School of Public Health, Shandong University, Jinan 250012, China.
Int J Oral Sci. 2011 Oct;3(4):176-9. doi: 10.4248/IJOS11064.
Tumors often have DNA repair defects, suggesting additional inhibition of other DNA repair pathways in tumors may lead to synthetic lethality. Accumulating data demonstrate that DNA repair-defective tumors, in particular homologous recombination (HR), are highly sensitive to DNA-damaging agents. Thus, HR-defective tumors exhibit potential vulnerability to the synthetic lethality approach, which may lead to new therapeutic strategies. It is well known that poly (adenosine diphosphate (ADP)-ribose) polymerase (PARP) inhibitors show the synthetically lethal effect in tumors defective in BRCA1 or BRCA2 genes encoded proteins that are required for efficient HR. In this review, we summarize the strategies of targeting DNA repair pathways and other DNA metabolic functions to cause synthetic lethality in HR-defective tumor cells.

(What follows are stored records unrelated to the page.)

/-! ### The ping-pong dynamics, parameter `μ ≥ 4` -/

/-- **Ping-pong dynamics of the thin family** (the registered stub `stub_thinDynamicsMu` of
line `Sketch`, parameter `μ ≥ 4`).  Let a group `G` act on `ℚ²` with three elements `τ 0, τ 1, τ 2` acting as the
symplectic transvections `T₁(v) = (v₀ + μv₁, v₁)`, `T₂(v) = (v₀, v₁ - μv₀)`,
`T₃(v) = v - μ(v₀ - v₁)(1, 1)` (transvections of `B₀(x,y) = μ(x₀y₁ - x₁y₀)` along `(1,0)`, `(0,1)`,
`(1,1)`), `μ ≥ 4`.  Then every cyclically reduced alternating product `∏_ℓ (τ i_ℓ)^{n_ℓ}` — a list `L` of
(letter, exponent) pairs with non-zero exponents, consecutive letters distinct, and first letter
different from the last letter — acts with `ρ(∏) - 1` invertible.  (Such products are the
"hyperbolic" elements of the thin free group `⟨T₁, T₂, T₃⟩`, thin for every `μ ≥ 4`; the statement is what excludes
unexpected unipotent = detecting elements in the counterexample to cyclic detection.) [folklore] -/
theorem localTubeSpan_thinDynamicsMu (μ : ℚ) (hμ : 4 ≤ μ) {G : Type} [Group G]
    (ρ : Representation ℚ G (Fin 2 → ℚ)) (τ : Fin 3 → G)
    (hτ₀ : ∀ v, ρ (τ 0) v = ![v 0 + μ * v 1, v 1])
    (hτ₁ : ∀ v, ρ (τ 1) v = ![v 0, v 1 - μ * v 0])
    (hτ₂ : ∀ v, ρ (τ 2) v = ![v 0 - μ * (v 0 - v 1), v 1 - μ * (v 0 - v 1)])
    (L : List (Fin 3 × ℤ)) (hL0 : ∀ p ∈ L, p.2 ≠ 0) (hLc : L.IsChain (fun p q => p.1 ≠ q.1))
    (a b : Fin 3 × ℤ) (ha : L.head? = some a) (hb : L.getLast? = some b) (hab : a.1 ≠ b.1) :
    IsUnit (ρ (L.map fun p => τ p.1 ^ p.2).prod - 1) := by
  classical
  /- 1. The transvection data `ρ((τ i)^n) v = v - n ℓ_i(v) d_i` (companion file). -/
  have hμ0 : (0 : ℚ) ≤ μ := by linarith
  have habsμ : |μ| = μ := abs_of_nonneg hμ0
  obtain ⟨d, ℓ, hd0, hd1, hd2, hℓ0, hℓ1, hℓ2, hzpow⟩ :=
    localTubeSpan_thinMu_transvectionData μ ρ τ hτ₀ hτ₁ hτ₂
  /- 2. The cones: `cone i v ↔ |P i v| ≤ |Q i v|`, `core i v ↔ |P i v| < |Q i v|` for the linear
    functionals `P = (2v₁, 2v₀, μ(v₀ - v₁))`, `Q = (v₀, v₁, v₀ + v₁)`. -/
  obtain ⟨P, hP0, hP1, hP2⟩ : ∃ P : Fin 3 → (Fin 2 → ℚ) →ₗ[ℚ] ℚ,
      (∀ v, P 0 v = 2 * v 1) ∧ (∀ v, P 1 v = 2 * v 0) ∧ (∀ v, P 2 v = μ * (v 0 - v 1)) := by
    let π : Fin 2 → ((Fin 2 → ℚ) →ₗ[ℚ] ℚ) := fun j => LinearMap.proj j
    refine ⟨![(2 : ℚ) • π 1, (2 : ℚ) • π 0, μ • (π 0 - π 1)],
      fun v => ?_, fun v => ?_, fun v => ?_⟩ <;> simp [π, mul_sub]
  obtain ⟨Q, hQ0, hQ1, hQ2⟩ : ∃ Q : Fin 3 → (Fin 2 → ℚ) →ₗ[ℚ] ℚ,
      (∀ v, Q 0 v = v 0) ∧ (∀ v, Q 1 v = v 1) ∧ (∀ v, Q 2 v = v 0 + v 1) := by
    let π : Fin 2 → ((Fin 2 → ℚ) →ₗ[ℚ] ℚ) := fun j => LinearMap.proj j
    exact ⟨![π 0, π 1, π 0 + π 1], fun v => by simp [π], fun v => by simp [π], fun v => by simp [π]⟩
  -- (a) two different cones meet only in `0`
  have hdisj : ∀ (i j : Fin 3) (w : Fin 2 → ℚ), i ≠ j → |P i w| ≤ |Q i w| → |P j w| ≤ |Q j w| →
      w = 0 := by
    -- the three unordered pairs, each a short computation with absolute values
    have h01 : ∀ w : Fin 2 → ℚ, |P 0 w| ≤ |Q 0 w| → |P 1 w| ≤ |Q 1 w| → w = 0 := by
      intro w h0 h1
      rw [hP0, hQ0, abs_mul] at h0
      rw [hP1, hQ1, abs_mul] at h1
      exact localTubeSpan_thinCones_disjoint₀₁ w h0 h1
    have h02 : ∀ w : Fin 2 → ℚ, |P 0 w| ≤ |Q 0 w| → |P 2 w| ≤ |Q 2 w| → w = 0 := by
      intro w h0 h2
      rw [hP0, hQ0, abs_mul] at h0
      rw [hP2, hQ2, abs_mul] at h2
      exact localTubeSpan_thinConesMu_disjoint₀₂ μ hμ w h0 h2
    have h12 : ∀ w : Fin 2 → ℚ, |P 1 w| ≤ |Q 1 w| → |P 2 w| ≤ |Q 2 w| → w = 0 := by
      intro w h1 h2
      rw [hP1, hQ1, abs_mul] at h1
      rw [hP2, hQ2, abs_mul] at h2
      exact localTubeSpan_thinConesMu_disjoint₁₂ μ hμ w h1 h2
    intro i j w hij hi hj
    match i, j with
    | 0, 0 => exact absurd rfl hij
    | 1, 1 => exact absurd rfl hij
    | 2, 2 => exact absurd rfl hij
    | 0, 1 => exact h01 w hi hj
    | 1, 0 => exact h01 w hj hi
    | 0, 2 => exact h02 w hi hj
    | 2, 0 => exact h02 w hj hi
    | 1, 2 => exact h12 w hi hj
    | 2, 1 => exact h12 w hj hi
  -- (b) a vector of cone `j` is never in the core of another cone `i`
  have hnotcore : ∀ (i j : Fin 3) (w : Fin 2 → ℚ), i ≠ j → |P j w| ≤ |Q j w| →
      ¬ |P i w| < |Q i w| := by
    intro i j w hij hj hi
    have hw : w = 0 := hdisj i j w hij hi.le hj
    subst hw
    simp at hi
  -- (c) PING-PONG: `(τ i)^n`, `n ≠ 0`, maps the complement of the core of cone `i` into cone `i`
  have habs := localTubeSpan_abs_le_abs_add_of_le
  have hn1 : ∀ n : ℤ, n ≠ 0 → (1 : ℚ) ≤ |(n : ℚ)| := fun n hn => by
    rw [← Int.cast_abs]; exact_mod_cast Int.one_le_abs hn
  have hmap : ∀ (i : Fin 3) (n : ℤ), n ≠ 0 → ∀ v : Fin 2 → ℚ, ¬ |P i v| < |Q i v| →
      |P i (ρ (τ i ^ n) v)| ≤ |Q i (ρ (τ i ^ n) v)| := by
    intro i n hn v hv
    rw [not_lt] at hv
    have hn' := hn1 n hn
    rw [hzpow]
    match i with
    | 0 =>
      rw [hP0, hQ0] at hv ⊢
      rw [hℓ0, hd0]
      simp only [Pi.sub_apply, Pi.smul_apply, Matrix.cons_val_zero, Matrix.cons_val_one,
        smul_eq_mul, mul_one, mul_zero, sub_zero]
      rw [abs_mul, abs_two] at hv ⊢
      rw [show v 0 - (n : ℚ) * (-μ * v 1) = v 0 + μ * n * v 1 by ring]
      refine habs (v 0) (μ * n * v 1) 2 (v 1) ?_ hv
      rw [abs_mul, abs_mul, habsμ]
      nlinarith [abs_nonneg (v 1), mul_le_mul hμ hn' zero_le_one hμ0]
    | 1 =>
      rw [hP1, hQ1] at hv ⊢
      rw [hℓ1, hd1]
      simp only [Pi.sub_apply, Pi.smul_apply, Matrix.cons_val_zero, Matrix.cons_val_one,
        smul_eq_mul, mul_one, mul_zero, sub_zero]
      rw [abs_mul, abs_two] at hv ⊢
      rw [show v 1 - (n : ℚ) * (μ * v 0) = v 1 + (-μ) * n * v 0 by ring]
      refine habs (v 1) ((-μ) * n * v 0) 2 (v 0) ?_ hv
      rw [abs_mul, abs_mul, abs_neg, habsμ]
      nlinarith [abs_nonneg (v 0), mul_le_mul hμ hn' zero_le_one hμ0]
    | 2 =>
      rw [hP2, hQ2] at hv ⊢
      rw [hℓ2, hd2]
      simp only [Pi.sub_apply, Pi.smul_apply, Matrix.cons_val_zero, Matrix.cons_val_one,
        smul_eq_mul, mul_one]
      rw [abs_mul, habsμ] at hv ⊢
      rw [show v 0 - (n : ℚ) * (μ * (v 0 - v 1)) - (v 1 - (n : ℚ) * (μ * (v 0 - v 1))) =
        v 0 - v 1 by ring, show v 0 - (n : ℚ) * (μ * (v 0 - v 1)) + (v 1 - (n : ℚ) *
        (μ * (v 0 - v 1))) = (v 0 + v 1) + (-(2 * μ)) * n * (v 0 - v 1) by ring]
      refine habs (v 0 + v 1) ((-(2 * μ)) * n * (v 0 - v 1)) μ (v 0 - v 1) ?_ hv
      rw [abs_mul, abs_mul, abs_neg, abs_mul, abs_two, habsμ]
      nlinarith [abs_nonneg (v 0 - v 1), mul_le_mul hμ hn' zero_le_one hμ0,
        mul_nonneg hμ0 (abs_nonneg (v 0 - v 1))]
  /- 3. The mapping property of alternating products: a non-empty alternating list with non-zero
    exponents, first letter `i` and last letter `k`, maps the complement of the core of cone `k`
    into cone `i`. -/
  have key : ∀ (M : List (Fin 3 × ℤ)) (x y : Fin 3 × ℤ), (∀ p ∈ M, p.2 ≠ 0) →
      M.IsChain (fun p q => p.1 ≠ q.1) → M.head? = some x → M.getLast? = some y →
      ∀ v : Fin 2 → ℚ, ¬ |P y.1 v| < |Q y.1 v| →
        |P x.1 (ρ (M.map fun p => τ p.1 ^ p.2).prod v)| ≤
          |Q x.1 (ρ (M.map fun p => τ p.1 ^ p.2).prod v)| := by
    intro M
    induction M with
    | nil => intro x y _ _ hx; simp at hx
    | cons z M ih =>
      intro x y h0 hc hx hy v hv
      rw [List.head?_cons, Option.some.injEq] at hx
      subst hx
      cases M with
      | nil =>
        rw [List.getLast?_singleton, Option.some.injEq] at hy
        subst hy
        rw [List.map_cons, List.map_nil, List.prod_cons, List.prod_nil, mul_one]
        exact hmap z.1 z.2 (h0 z (by simp)) v hv
      | cons z' M =>
        rw [List.getLast?_cons_cons] at hy
        have hc' := List.isChain_cons_cons.1 hc
        have ih' := ih z' y (fun p hp => h0 p (List.mem_cons_of_mem _ hp)) hc'.2 rfl hy v hv
        rw [List.map_cons, List.prod_cons, map_mul, Module.End.mul_apply]
        exact hmap z.1 z.2 (h0 z (by simp)) _ (hnotcore z.1 z'.1 _ hc'.1 ih')
  /- 4. Determinant one (companion file). -/
  have hdet1 := localTubeSpan_thinMu_det_eq_one μ ρ τ hτ₀ hτ₁ hτ₂
  have hmem : (L.map fun p => τ p.1 ^ p.2).prod ∈ Subgroup.closure (Set.range τ) := by
    refine Subgroup.list_prod_mem _ fun g hg => ?_
    obtain ⟨p, -, rfl⟩ := List.mem_map.1 hg
    exact Subgroup.zpow_mem _ (Subgroup.subset_closure (Set.mem_range_self p.1)) _
  /- 5. The contradiction. -/
  set g : G := (L.map fun p => τ p.1 ^ p.2).prod with hgdef
  by_contra hnu
  set N : Module.End ℚ (Fin 2 → ℚ) := ρ g - 1 with hNdef
  have hPN : ρ g = 1 + N := by rw [hNdef, add_sub_cancel]
  -- a fixed vector
  have hker : LinearMap.ker N ≠ ⊥ := fun h => hnu ((LinearMap.isUnit_iff_ker_eq_bot N).2 h)
  obtain ⟨v₀, hv₀N, hv₀⟩ := (Submodule.ne_bot_iff _).1 hker
  rw [LinearMap.mem_ker] at hv₀N
  -- `N² = 0` (determinant one and a fixed vector)
  have hNN : N * N = 0 := by
    set Mx : Matrix (Fin 2) (Fin 2) ℚ := LinearMap.toMatrix' (ρ g) with hMxdef
    have hMxlin : Matrix.toLin' Mx = ρ g := by rw [hMxdef, Matrix.toLin'_toMatrix']
    have hdetM : Mx.det = 1 := by rw [hMxdef, LinearMap.det_toMatrix', hdet1 g hmem]
    have hNlin : Matrix.toLin' (Mx - 1) = N := by
      rw [map_sub, hMxlin, Matrix.toLin'_one, hNdef]; rfl
    have hdetM1 : (Mx - 1).det = 0 := by
      refine Matrix.exists_mulVec_eq_zero_iff.1 ⟨v₀, hv₀, ?_⟩
      rw [← Matrix.toLin'_apply, hNlin, hv₀N]
    have hsq := localTubeSpan_sq_eq_zero_of_det_fin_two Mx hdetM hdetM1
    rw [← hNlin, Module.End.mul_eq_comp, ← Matrix.toLin'_mul, hsq, map_zero]
  -- the third letter and two independent vectors of its cone
  obtain ⟨m, hma, hmb⟩ : ∃ m : Fin 3, m ≠ a.1 ∧ m ≠ b.1 := by
    revert hab; generalize a.1 = i; generalize b.1 = k; revert i k; decide
  obtain ⟨η₁, η₂, hη₁, hη₂, hspan⟩ : ∃ η₁ η₂ : Fin 2 → ℚ, |P m η₁| ≤ |Q m η₁| ∧ |P m η₂| ≤ |Q m η₂| ∧
      ∀ w : Fin 2 → ℚ, ∃ c₁ c₂ : ℚ, w = c₁ • η₁ + c₂ • η₂ := by
    match m with
    | 0 =>
      refine ⟨![1, 0], ![2, 1], by simp [hP0, hQ0], by simp [hP0, hQ0], fun w => ?_⟩
      exact ⟨w 0 - 2 * w 1, w 1, by ext j; (fin_cases j <;> simp); ring⟩
    | 1 =>
      refine ⟨![0, 1], ![1, 2], by simp [hP1, hQ1], by simp [hP1, hQ1], fun w => ?_⟩
      exact ⟨w 1 - 2 * w 0, w 0, by ext j; (fin_cases j <;> simp); ring⟩
    | 2 =>
      refine ⟨![1, 1], ![μ + 1, μ - 1], by simp [hP2, hQ2], ?_, fun w => ?_⟩
      · simp only [hP2, hQ2, Matrix.cons_val_zero, Matrix.cons_val_one]
        rw [show μ + 1 - (μ - 1) = 2 by ring, show μ + 1 + (μ - 1) = μ * 2 by ring]
      · exact ⟨w 1 - (w 0 - w 1) * (μ - 1) / 2, (w 0 - w 1) / 2, by
          ext j; fin_cases j <;> simp <;> ring⟩
  -- some vector `η` of cone `m` with `N η ≠ 0`
  obtain ⟨η, hη, hNη⟩ : ∃ η : Fin 2 → ℚ, |P m η| ≤ |Q m η| ∧ N η ≠ 0 := by
    by_contra hnone
    push Not at hnone
    have hN0 : N = 0 := by
      refine LinearMap.ext fun w => ?_
      obtain ⟨c₁, c₂, rfl⟩ := hspan w
      rw [map_add, map_smul, map_smul, hnone η₁ hη₁, hnone η₂ hη₂, smul_zero, smul_zero, add_zero,
        LinearMap.zero_apply]
    -- then `ρ g = 1`, contradicting ping-pong: `η₁ ≠ 0`? use any non-zero vector of cone `m`
    have hg1 : ρ g = 1 := by rw [hPN, hN0, add_zero]
    -- `η₁` or `η₂` is non-zero since they span
    obtain ⟨η, hηc, hη0⟩ : ∃ η : Fin 2 → ℚ, |P m η| ≤ |Q m η| ∧ η ≠ 0 := by
      by_cases h1 : η₁ = 0
      · refine ⟨η₂, hη₂, fun h2 => ?_⟩
        obtain ⟨c₁, c₂, hc⟩ := hspan ![1, 0]
        rw [h1, h2, smul_zero, smul_zero, add_zero] at hc
        exact one_ne_zero (congr_fun hc 0)
      · exact ⟨η₁, hη₁, h1⟩
    have h1 := key L a b hL0 hLc ha hb η (hnotcore b.1 m η (Ne.symm hmb) hηc)
    rw [← hgdef, hg1, Module.End.one_apply] at h1
    exact hη0 (hdisj a.1 m η (Ne.symm hma) h1 hηc)
  have hη0 : η ≠ 0 := fun h => hNη (by rw [h, map_zero])
  -- forward orbit: `(ρ g)^n η ∈ cone a.1`
  have hfwd : ∀ n : ℕ, 1 ≤ n → |P a.1 ((ρ g ^ n) η)| ≤ |Q a.1 ((ρ g ^ n) η)| := by
    intro n hn
    induction n with
    | zero => exact absurd hn (by omega)
    | succ n ih =>
      rw [pow_succ', Module.End.mul_apply]
      rcases Nat.eq_zero_or_pos n with rfl | hpos
      · rw [pow_zero, Module.End.one_apply, hgdef]
        exact key L a b hL0 hLc ha hb η (hnotcore b.1 m η (Ne.symm hmb) hη)
      · rw [hgdef]
        exact key L a b hL0 hLc ha hb _ (hnotcore b.1 a.1 _ (Ne.symm hab) (ih hpos))
  -- backward orbit: `(ρ g⁻¹)^n η ∈ cone b.1`, by the mapping property of the reversed list
  set L' : List (Fin 3 × ℤ) := (L.map fun p => (p.1, -p.2)).reverse with hL'def
  have hL'prod : (L'.map fun p => τ p.1 ^ p.2).prod = g⁻¹ := by
    rw [hgdef, List.prod_inv_reverse, hL'def, List.map_reverse, List.map_map, List.map_map]
    congr 1
    congr 1
    refine List.map_congr_left fun p _ => ?_
    simp only [Function.comp_apply, zpow_neg]
  have hL'0 : ∀ p ∈ L', p.2 ≠ 0 := by
    intro p hp
    rw [hL'def, List.mem_reverse, List.mem_map] at hp
    obtain ⟨q, hq, rfl⟩ := hp
    exact neg_ne_zero.2 (hL0 q hq)
  have hL'c : L'.IsChain (fun p q => p.1 ≠ q.1) := by
    rw [hL'def, List.isChain_reverse, List.isChain_map]
    exact hLc.imp fun _ _ h => Ne.symm h
  have hL'head : L'.head? = some (b.1, -b.2) := by
    rw [hL'def, List.head?_reverse, List.getLast?_map, hb]; rfl
  have hL'last : L'.getLast? = some (a.1, -a.2) := by
    rw [hL'def, List.getLast?_reverse, List.head?_map, ha]; rfl
  have hbwd : ∀ n : ℕ, 1 ≤ n → |P b.1 ((ρ g⁻¹ ^ n) η)| ≤ |Q b.1 ((ρ g⁻¹ ^ n) η)| := by
    intro n hn
    induction n with
    | zero => exact absurd hn (by omega)
    | succ n ih =>
      rw [pow_succ', Module.End.mul_apply]
      rcases Nat.eq_zero_or_pos n with rfl | hpos
      · rw [pow_zero, Module.End.one_apply]
        have := key L' _ _ hL'0 hL'c hL'head hL'last η (hnotcore a.1 m η (Ne.symm hma) hη)
        rwa [hL'prod] at this
      · have := key L' _ _ hL'0 hL'c hL'head hL'last _ (hnotcore a.1 b.1 _ hab (ih hpos))
        rwa [hL'prod] at this
  -- the orbits are `η ± n Nη`
  have hinvN : ρ g⁻¹ = 1 + (-N) := by
    have h1 : ρ g⁻¹ * ρ g = 1 := by rw [← map_mul, inv_mul_cancel, map_one]
    have h2 : ρ g * (1 - N) = 1 := by
      rw [hPN]
      simp only [add_mul, mul_sub, one_mul, mul_one, hNN]
      abel
    calc ρ g⁻¹ = ρ g⁻¹ * (ρ g * (1 - N)) := by rw [h2, mul_one]
      _ = 1 + (-N) := by rw [← mul_assoc, h1, one_mul, sub_eq_add_neg]
  have hNN' : (-N) * (-N) = 0 := by
    rw [← hNN]
    ext v
    simp [Module.End.mul_apply]
  have hfwd' : ∀ n : ℕ, 1 ≤ n → |P a.1 (η + (n : ℚ) • N η)| ≤ |Q a.1 (η + (n : ℚ) • N η)| := by
    intro n hn
    have := hfwd n hn
    rwa [hPN, localTubeSpan_one_add_pow_of_sq_zero N hNN n, LinearMap.add_apply,
      LinearMap.smul_apply, Module.End.one_apply] at this
  have hbwd' : ∀ n : ℕ, 1 ≤ n →
      |P b.1 (η + (n : ℚ) • (-N) η)| ≤ |Q b.1 (η + (n : ℚ) • (-N) η)| := by
    intro n hn
    have := hbwd n hn
    rwa [hinvN, localTubeSpan_one_add_pow_of_sq_zero (-N) hNN' n, LinearMap.add_apply,
      LinearMap.smul_apply, Module.End.one_apply] at this
  -- closedness under `n → ∞`: `Nη ∈ cone a.1` and `-Nη ∈ cone b.1`
  have hlim : ∀ (i : Fin 3) (z : Fin 2 → ℚ),
      (∀ n : ℕ, 1 ≤ n → |P i (η + (n : ℚ) • z)| ≤ |Q i (η + (n : ℚ) • z)|) → |P i z| ≤ |Q i z| := by
    intro i z h
    refine localTubeSpan_abs_le_abs_of_forall_nat (x := P i η) (x' := Q i η) fun n hn => ?_
    have := h n hn
    rwa [map_add, map_add, map_smul, map_smul, smul_eq_mul, smul_eq_mul] at this
  have hz1 : |P a.1 (N η)| ≤ |Q a.1 (N η)| := hlim a.1 (N η) hfwd'
  have hz2 : |P b.1 (N η)| ≤ |Q b.1 (N η)| := by
    have := hlim b.1 ((-N) η) hbwd'
    rwa [LinearMap.neg_apply, map_neg, map_neg, abs_neg, abs_neg] at this
  exact hNη (hdisj a.1 b.1 (N η) hab hz1 hz2)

肿瘤通常存在 DNA 修复缺陷,提示针对肿瘤中其他 DNA 修复途径的进一步抑制可能导致合成致死。越来越多的数据表明,DNA 修复缺陷的肿瘤,特别是同源重组 (HR),对 DNA 损伤剂高度敏感。因此,HR 缺陷型肿瘤对合成致死方法表现出潜在的脆弱性,这可能导致新的治疗策略。众所周知,聚 (腺苷二磷酸核糖) 聚合酶 (PARP) 抑制剂在 BRCA1 或 BRCA2 基因编码的蛋白缺陷的肿瘤中表现出合成致死效应,这些蛋白是有效 HR 所必需的。在这篇综述中,我们总结了靶向 DNA 修复途径和其他 DNA 代谢功能以在 HR 缺陷型肿瘤细胞中引起合成致死的策略。